/-! ### Certification (appended, seat acc6 gen 2): at `e = 0` the displayed clauses ARE n1011's rider -/

omit [W.IsGloballyMinimal] [Module.Free ℤ_[3] (W.tateModule 3)] [Module.Finite ℤ_[3] (W.tateModule 3)] in
/-- **At `e = 0` the (Λ)-clauses + the two-exponent clause (ii₂) are EXACTLY n1011's rider `KatoExpStarFiniteLevelAt`**
(`3^0 · x = x`): nothing displayed by ★₂ / ★₂′ is stronger than what ★ PK-6₂ displays on the Kato stratum.
[cite: Kim2022StructureSelmer, §3.3 (Lemma 3.11, Prop. 3.12) and the proof of Thm. 3.13 (arXiv v3 pp. 26–27)] -/
theorem lambdaClauses_and_rider₂_zero_of_katoExpStarFiniteLevelAt {j t : ℕ} {v₃ : HeightOneSpectrum (𝓞 ℚ)}
    {Λ : ∀ (k' : ℕ) (r : Finset (HeightOneSpectrum (𝓞 ℚ))),
      H1 (tateRep W 3) (cycSubgroup 3 k' r) →ₗ[ℤ_[3]] ℚ_[3] ⊗[ℚ] CyclotomicField (cycLevel 3 k' r) ℚ}
    {Λf : galoisCohomology ((W.torsionGaloisModule (((3 : ℕ) : ℤ) ^ j * ((3 : ℕ) : ℤ))).toLocal
      (Sum.inr v₃)) 1 →+ ZMod (3 ^ (j + 1))}
    (h : KatoExpStarFiniteLevelAt W 3 j t v₃ Λ Λf) :
    ((∀ c : ZMod (3 ^ (j + 1)), ∃ x ∈ propagatedSelmerStructure W 3 j (Sum.inr v₃), Λf x = c) ∧
      (∀ x ∈ propagatedSelmerStructure W 3 j (Sum.inr v₃),
        Λf x = 0 ↔ x ∈ W.kummerSelmerStructure (((3 : ℕ) : ℤ) ^ j * ((3 : ℕ) : ℤ)) (Sum.inr v₃))) ∧
    RIDER₂⟦W, j, t, 0, v₃, Λ, Λf⟧ := by
  refine ⟨⟨h.1, h.2.1⟩, fun r Ψ hΨ y κ₀ s hres hloc hval => ?_⟩
  rw [pow_zero, Nat.cast_one, one_mul]
  exact h.2.2 r Ψ hΨ y κ₀ s hres hloc hval

set_option backward.isDefEq.respectTransparency false in
/-- **★ PK-6₂'s displayed inputs give PORT₂ at `e = 0` on ANY row** — ★₂ fed n1011's rider through the certification: this
is PORT″'s conclusion WITHOUT PORT″'s antecedents `¬ 3 ∣ c₃` / `¬ 3 ∣ c_P` / period (which ★ PK-6₂ never read), in seat acc6's
currency `KatoKuriharaPortThreeAtWith₂TwoExp W 0 0 v₃ η P`; compare `KimAtThreeKolyvaginDefs.katoKuriharaPortThreeAtWith₂TwoExp_zero_of_portThreeAtWith₂`.
[cite: Kato2004Asterisque, §9.4 (p. 188), Thm. 9.7 (p. 189) and Ex. 13.3 (pp. 224–225)]
[cite: Kim2022StructureSelmer, Thm. 3.13 and §3.3–§3.4.1 (arXiv v3 pp. 17–18, 26–27)] -/
theorem katoKuriharaPortThreeAtWith₂TwoExp_zero_zero_of_zetaBody
    {N : ℕ} [NeZero N] (P : ModularParametrizationData W N) (hN : N = W.conductorNorm ℤ)
    {ι : (n : ℕ) → (CyclotomicField n ℚ →+* ℂ)} {κK : ℝ}
    {Λ : ∀ (k' : ℕ) (r : Finset (HeightOneSpectrum (𝓞 ℚ))),
      H1 (tateRep W 3) (cycSubgroup 3 k' r) →ₗ[ℤ_[3]] ℚ_[3] ⊗[ℚ] CyclotomicField (cycLevel 3 k' r) ℚ}
    {c d a : ℤ} {A : ℕ}
    {z : ∀ (k' : ℕ) (r : (cyclotomicLevelsRat 3 (badPlaces c d A N)).Ideals),
      H1 (tateRep W 3) ((cyclotomicLevelsRat 3 (badPlaces c d A N)).level k' r.1)}
    {x : ∀ (k' : ℕ) (r : (cyclotomicLevelsRat 3 (badPlaces c d A N)).Ideals),
      CyclotomicField (cycLevel 3 k' r.1) ℚ}
    (hbody : ZetaBody W 3 P.f ι κK Λ c d a A z x)
    {v₃ : HeightOneSpectrum (𝓞 ℚ)}
    (Λfin : ∀ j : ℕ, galoisCohomology ((W.torsionGaloisModule (((3 : ℕ) : ℤ) ^ j * ((3 : ℕ) : ℤ))).toLocal
      (Sum.inr v₃)) 1 →+ ZMod (3 ^ (j + 1)))
    (hfin : ∀ j : ℕ, KatoExpStarFiniteLevelAt W 3 j 0 v₃ Λ (Λfin j))
    {η : (q : HeightOneSpectrum (𝓞 ℚ)) → (ZMod (Ideal.absNorm q.asIdeal))ˣ}
    (hcdA : ∀ q : ℕ, q.Prime → q ≡ 1 [MOD 3] → ¬ q ∣ 2 * c.natAbs * d.natAbs * A)
    (hbad : ∀ w : HeightOneSpectrum (𝓞 ℚ), ¬ W.HasGoodReductionAt w →
      ((primesEquiv w : Nat.Primes) : ℕ) ≠ 3 →
        ∀ Q : (W.baseChange (w.adicCompletion ℚ)).toAffine.Point, 3 • Q = 0 → Q = 0)
    (ht0 : ∀ w : HeightOneSpectrum (𝓞 ℚ), ((3 : ℕ) : 𝓞 ℚ) ∈ w.asIdeal →
        ∀ Q : (W.baseChange (w.adicCompletion ℚ)).toAffine.Point, 3 • Q = 0 → Q = 0)
    (hvalue : ∀ (j : ℕ) (σ : HeightOneSpectrum (𝓞 ℚ) → absoluteGaloisGroup ℚ),
      (∀ q, σ q ∈ (adicCompletionPrime ℚ q).inertia (absoluteGaloisGroup ℚ)) →
      (∀ q, modNCyclotomicCharacter ℚ (Ideal.absNorm q.asIdeal) (σ q) = η q) →
      ∀ (r : Finset (HeightOneSpectrum (𝓞 ℚ)))
        (hr : ∀ q ∈ r, q ∈ (cyclotomicLevelsRat 3 (badPlaces c d A N)).primes),
        (∀ q ∈ r, Kato.IsKolyvaginPrime W 3 (j + 1) ((primesEquiv q : Nat.Primes) : ℕ)) →
        (∀ q ∈ r, Subgroup.zpowers (η q) = ⊤) →
        ∃ (s : ℤ_[3]) (u : (ZMod (3 ^ (j + 1)))ˣ)
          (ψ : (ℓ : ℕ) → (ZMod ℓ)ˣ →* Multiplicative (ZMod (3 ^ (j + 1)))),
          (∀ q ∈ r, Function.Surjective (ψ (Ideal.absNorm q.asIdeal))) ∧
          (∃ l ∈ cycIntLattice 3 (cycLevel 3 0 r),
            (((3 : ℕ) : ℤ_[3]) ^ (0 : ℕ)) • ((1 : ℚ_[3]) ⊗ₜ[ℚ]
              ((r.noncommProd 𝐃F⟦r, σ⟧ (ZetaValue.pairwise_commute_fieldDeriv (cycLevel 3 0 r)
                  (fun ℓ => modNCyclotomicCharacter ℚ (cycLevel 3 0 r) (σ ℓ))
                  (fun ℓ => ((primesEquiv ℓ : Nat.Primes) : ℕ) - 1) r))
                (x 0 ⟨r, hr⟩ + sigma (cycLevel 3 0 r) (-1) (x 0 ⟨r, hr⟩)))) -
              ((s : ℚ_[3]) ⊗ₜ[ℚ] (1 : CyclotomicField (cycLevel 3 0 r) ℚ)) =
            (((3 : ℕ) : ℤ_[3]) ^ (j + 1)) • (l : ℚ_[3] ⊗[ℚ] CyclotomicField (cycLevel 3 0 r) ℚ)) ∧
          haveI : NeZero (∏ q ∈ r, Ideal.absNorm q.asIdeal) :=
            ⟨Finset.prod_ne_zero_iff.2 fun q _ h => q.ne_bot (Ideal.absNorm_eq_zero_iff.1 h)⟩
          PadicInt.toZModPow (j + 1) s = (u : ZMod (3 ^ (j + 1))) *
            ((3 : ℕ) : ZMod (3 ^ (j + 1))) ^ (0 : ℕ) *
              kuriharaNumber P.f (3 ^ (j + 1)) (∏ q ∈ r, Ideal.absNorm q.asIdeal) ψ) :
    KatoKuriharaPortThreeAtWith₂TwoExp W 0 0 v₃ η P :=
  katoKuriharaPortThreeAtWith₂TwoExp_zero_of_zetaBody W P hN hbody Λfin
    (fun j => (lambdaClauses_and_rider₂_zero_of_katoExpStarFiniteLevelAt W (hfin j)).1)
    (fun j => (lambdaClauses_and_rider₂_zero_of_katoExpStarFiniteLevelAt W (hfin j)).2) hcdA hbad ht0 hvalue

end Summit.BirchSwinnertonDyer.BirchSwinnertonDyer.Theorems.KimAtThreeTwoExponentPortOfZetaBody

end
────────
→ **WHAT TO WORK ON**: Repeat precisely, and with nothing added, every line from the one containing "(((3 : ℕ) : ℤ_[3]) ^ (j" to the last line of the listing above.

→ **EXPECTED ANSWER**:
            (((3 : ℕ) : ℤ_[3]) ^ (j + 1)) • (l : ℚ_[3] ⊗[ℚ] CyclotomicField (cycLevel 3 0 r) ℚ)) ∧
          haveI : NeZero (∏ q ∈ r, Ideal.absNorm q.asIdeal) :=
            ⟨Finset.prod_ne_zero_iff.2 fun q _ h => q.ne_bot (Ideal.absNorm_eq_zero_iff.1 h)⟩
          PadicInt.toZModPow (j + 1) s = (u : ZMod (3 ^ (j + 1))) *
            ((3 : ℕ) : ZMod (3 ^ (j + 1))) ^ (0 : ℕ) *
              kuriharaNumber P.f (3 ^ (j + 1)) (∏ q ∈ r, Ideal.absNorm q.asIdeal) ψ) :
    KatoKuriharaPortThreeAtWith₂TwoExp W 0 0 v₃ η P :=
  katoKuriharaPortThreeAtWith₂TwoExp_zero_of_zetaBody W P hN hbody Λfin
    (fun j => (lambdaClauses_and_rider₂_zero_of_katoExpStarFiniteLevelAt W (hfin j)).1)
    (fun j => (lambdaClauses_and_rider₂_zero_of_katoExpStarFiniteLevelAt W (hfin j)).2) hcdA hbad ht0 hvalue

end Summit.BirchSwinnertonDyer.BirchSwinnertonDyer.Theorems.KimAtThreeTwoExponentPortOfZetaBody

end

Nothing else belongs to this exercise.